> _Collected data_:
|---|

import Summits.BirchSwinnertonDyer.BirchSwinnertonDyer.Theorems.TameQuarticManinParityTprimeHeegnerUpperOfManinUnitSigmaMonoCarrierRows
import Summits.BirchSwinnertonDyer.BirchSwinnertonDyer.Theorems.TameQuarticManinParityTprimeHeegnerUpperOfManinUnitSigmaOntoMonoCarrier
import HarnessLib

/-!
# Crux X₄ `TprimeHeegnerUpperOfManinUnit` (stmt-BirchSwinnertonDyer-23738; TQMP r4 / TQS r303), line `rows_of_manin_unit` v2
# (3c59fc8b80b3), research stub Σ `stub_sigmaIrreducibleOptimalRows`: THE EXACT RESIDUAL OF Σ after the carrier-blind Jetchev
# reading — Σ VERBATIM ⟸ {20165's S2′, Gross 3.7 (2), Poitou–Tate, GZ86 III (3.1) image-free} + Σ⁺, the INCREMENT on the depths
# `m_max(E) < s′ ≤ ord₃ ∏_ℓ c_ℓ(E)` (non-vacuous only on the rows with ≥ 2 Tamagawa-`3` carriers)

HONEST FRAMING. Theorems only; helper file (`--supports stmt-BirchSwinnertonDyer-23738 --as helper`, leafhand `leafhand-bsd-tamequarticmaninpa-5`
g0, 2026-08-31); no definition, no named fact, no `sorry`; CONDITIONAL on every displayed input; nothing booked, no stub closed BY NAME, no
item closed, BSD proved for no curve. Fourth file of this seat after `…SigmaCarrierBlind` (S2♭: the divisibility reading at ANY carrier
`q ∣ N_E`, p827050), `…SigmaMonoCarrierRows` (Σ on all mono-carrier rows; Jetchev's Thm. 1.4 `M_∞ ≥ m_max` in McCallum currency, p827407)
and `…SigmaOntoMonoCarrier` (the onto face is print, p827485).

* §1 `sigmaIrreducibleOptimalRows_of_increment_of_prop52IrredP_of_namedFacts` — Σ's statement VERBATIM as the conclusion, from S2′ + the
  three named facts + the displayed INCREMENT Σ⁺ := Σ's own binders with the depth clause sharpened to «every prime `q ∣ N_E` has
  `ord₃ c_q(E) < s′`» ∧ «`s′ ≤ ord₃ ∏_ℓ c_ℓ(E)`». Case split per depth: `s′ ≤ ord₃ c_q` for some `q ∣ N_E` ⟹ S2♭ on the frame; else Σ⁺.
* §2 `sigmaIrreducibleOptimalRows_iff_increment_of_prop52IrredP_of_namedFacts` — Σ ⟺ Σ⁺ modulo {S2′, three facts}.
* §3 `sigmaOntoRows_of_increment_of_threePrintFacts` — on the rows with `ρ̄₃` ONTO (v1's r₁): Σ ⟸ three PRINT facts {Poitou–Tate, Gross §6 `E⁰`,
  Gross 3.7 (2)} + the onto-increment, NO reading stub (the swap end form of `…SigmaOntoMonoCarrier`, p827485, pays every depth `≤ ord₃ c_q`).
WHAT THIS SAYS. Σ⁺ is the ONE remaining research statement of Σ, in the kernel's own vocabulary (a candidate v3 stub text for the route
pen; this hand registers nothing): vacuous whenever `ord₃ ∏ c_ℓ = max_q ord₃ c_q` (≤ 1 Tamagawa-`3` carrier), and on the rows with ≥ 2
carriers exactly the surplus of the refined Kolyvagin `≥`-half `M_∞ ≥ ord₃ ∏ c_ℓ` (Jetchev Conj. 1.3; p826193) over Jetchev's Thm. 1.4
(`M_∞ ≥ m_max`, `…SigmaMonoCarrierRows` §1b). Jetchev's §6 method does not pay it: at a minimal core vertex with carriers `q₁, …, q_s` the
`−ε` dual Selmer module of the stringent structure is `⊕_i ℤ/3^{t_i}` (Poitou–Tate), one Kolyvagin prime `ℓ` reads a CYCLIC image of it
(`H¹_f(K_λ, E[3^m])^{±}` has rank one), i.e. `max t_i`, and at `cℓ` the same duality computation returns `⊕_i ℤ/3^{t_i}` again.
References: [cite: Jetchev2008, Thm. 1.4 (p. 812), Conj. 1.3, §6 Lemma 6.1, Thm. 6.3] [cite: McCallumLMS1991, §5 Prop. 5.2 (p. 304)]
[cite: GrossLMS1991, Prop. 3.7 (2), §6 p. 245] [cite: GrossZagier1986, III (3.1)] [cite: MilneADT2006, Ch. I, Thm. 4.10(b)].
presearch (D-0021): `lean search 'increment|mMax|multiCarrier'` → SOED J‴ 25898 `WildSigmaDivisibilityAtThreeMultiCarrier` (Gss/wild sibling, statement
item, no proof) only; [corpus:arxiv-math_0703431 §6] caps at `m_max`; [corpus:arxiv-2312.09301] BCGS Thm. 2 proves `M_∞ = ord_p ∏ c_q` for `p > 3`
good ordinary onto split only; galaxy «refined Kolyvagin|Kolyvagin conjecture» → W. Zhang 2014 / BCGS. Pure composition of tree theorems.
-/

-- D-0017: single-problem summit, so `Summit.BirchSwinnertonDyer.BirchSwinnertonDyer.…` repeats a namespace BY DESIGN.
set_option linter.dupNamespace false
set_option autoImplicit false

noncomputable section

open scoped Classical NumberField

open WeierstrassCurve IsDedekindDomain NumberField Literature Literature.NumberTheory.EllipticCurves
  Literature.NumberTheory.EllipticCurves.ModularForms
  Literature.NumberTheory.EllipticCurves.Rank1Residual
  Literature.NumberTheory.EllipticCurves.Rank1Residual.Typed
  Literature.NumberTheory.GaloisCohomology
  Summit.BirchSwinnertonDyer.Rank1Residual
  Summit.BirchSwinnertonDyer.Rank1Residual.Additive
  Summit.BirchSwinnertonDyer.Rank1Residual.X11b
  Summit.BirchSwinnertonDyer.Rank1Residual.X11b.Three
  Summit.BirchSwinnertonDyer.BirchSwinnertonDyer.Theses
  Summit.BirchSwinnertonDyer.BirchSwinnertonDyer.Theorems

|---|

> _TASK TO CARRY OUT_: Copy, exactly and only, the lines above that begin with the one containing "[cite: GrossLMS1991, Prop." and finish with the one containing "open scoped Classical NumberField".

> _SOLVED EXERCISE_:
[cite: GrossLMS1991, Prop. 3.7 (2), §6 p. 245] [cite: GrossZagier1986, III (3.1)] [cite: MilneADT2006, Ch. I, Thm. 4.10(b)].
presearch (D-0021): `lean search 'increment|mMax|multiCarrier'` → SOED J‴ 25898 `WildSigmaDivisibilityAtThreeMultiCarrier` (Gss/wild sibling, statement
item, no proof) only; [corpus:arxiv-math_0703431 §6] caps at `m_max`; [corpus:arxiv-2312.09301] BCGS Thm. 2 proves `M_∞ = ord_p ∏ c_q` for `p > 3`
good ordinary onto split only; galaxy «refined Kolyvagin|Kolyvagin conjecture» → W. Zhang 2014 / BCGS. Pure composition of tree theorems.
-/

-- D-0017: single-problem summit, so `Summit.BirchSwinnertonDyer.BirchSwinnertonDyer.…` repeats a namespace BY DESIGN.
set_option linter.dupNamespace false
set_option autoImplicit false

noncomputable section

open scoped Classical NumberField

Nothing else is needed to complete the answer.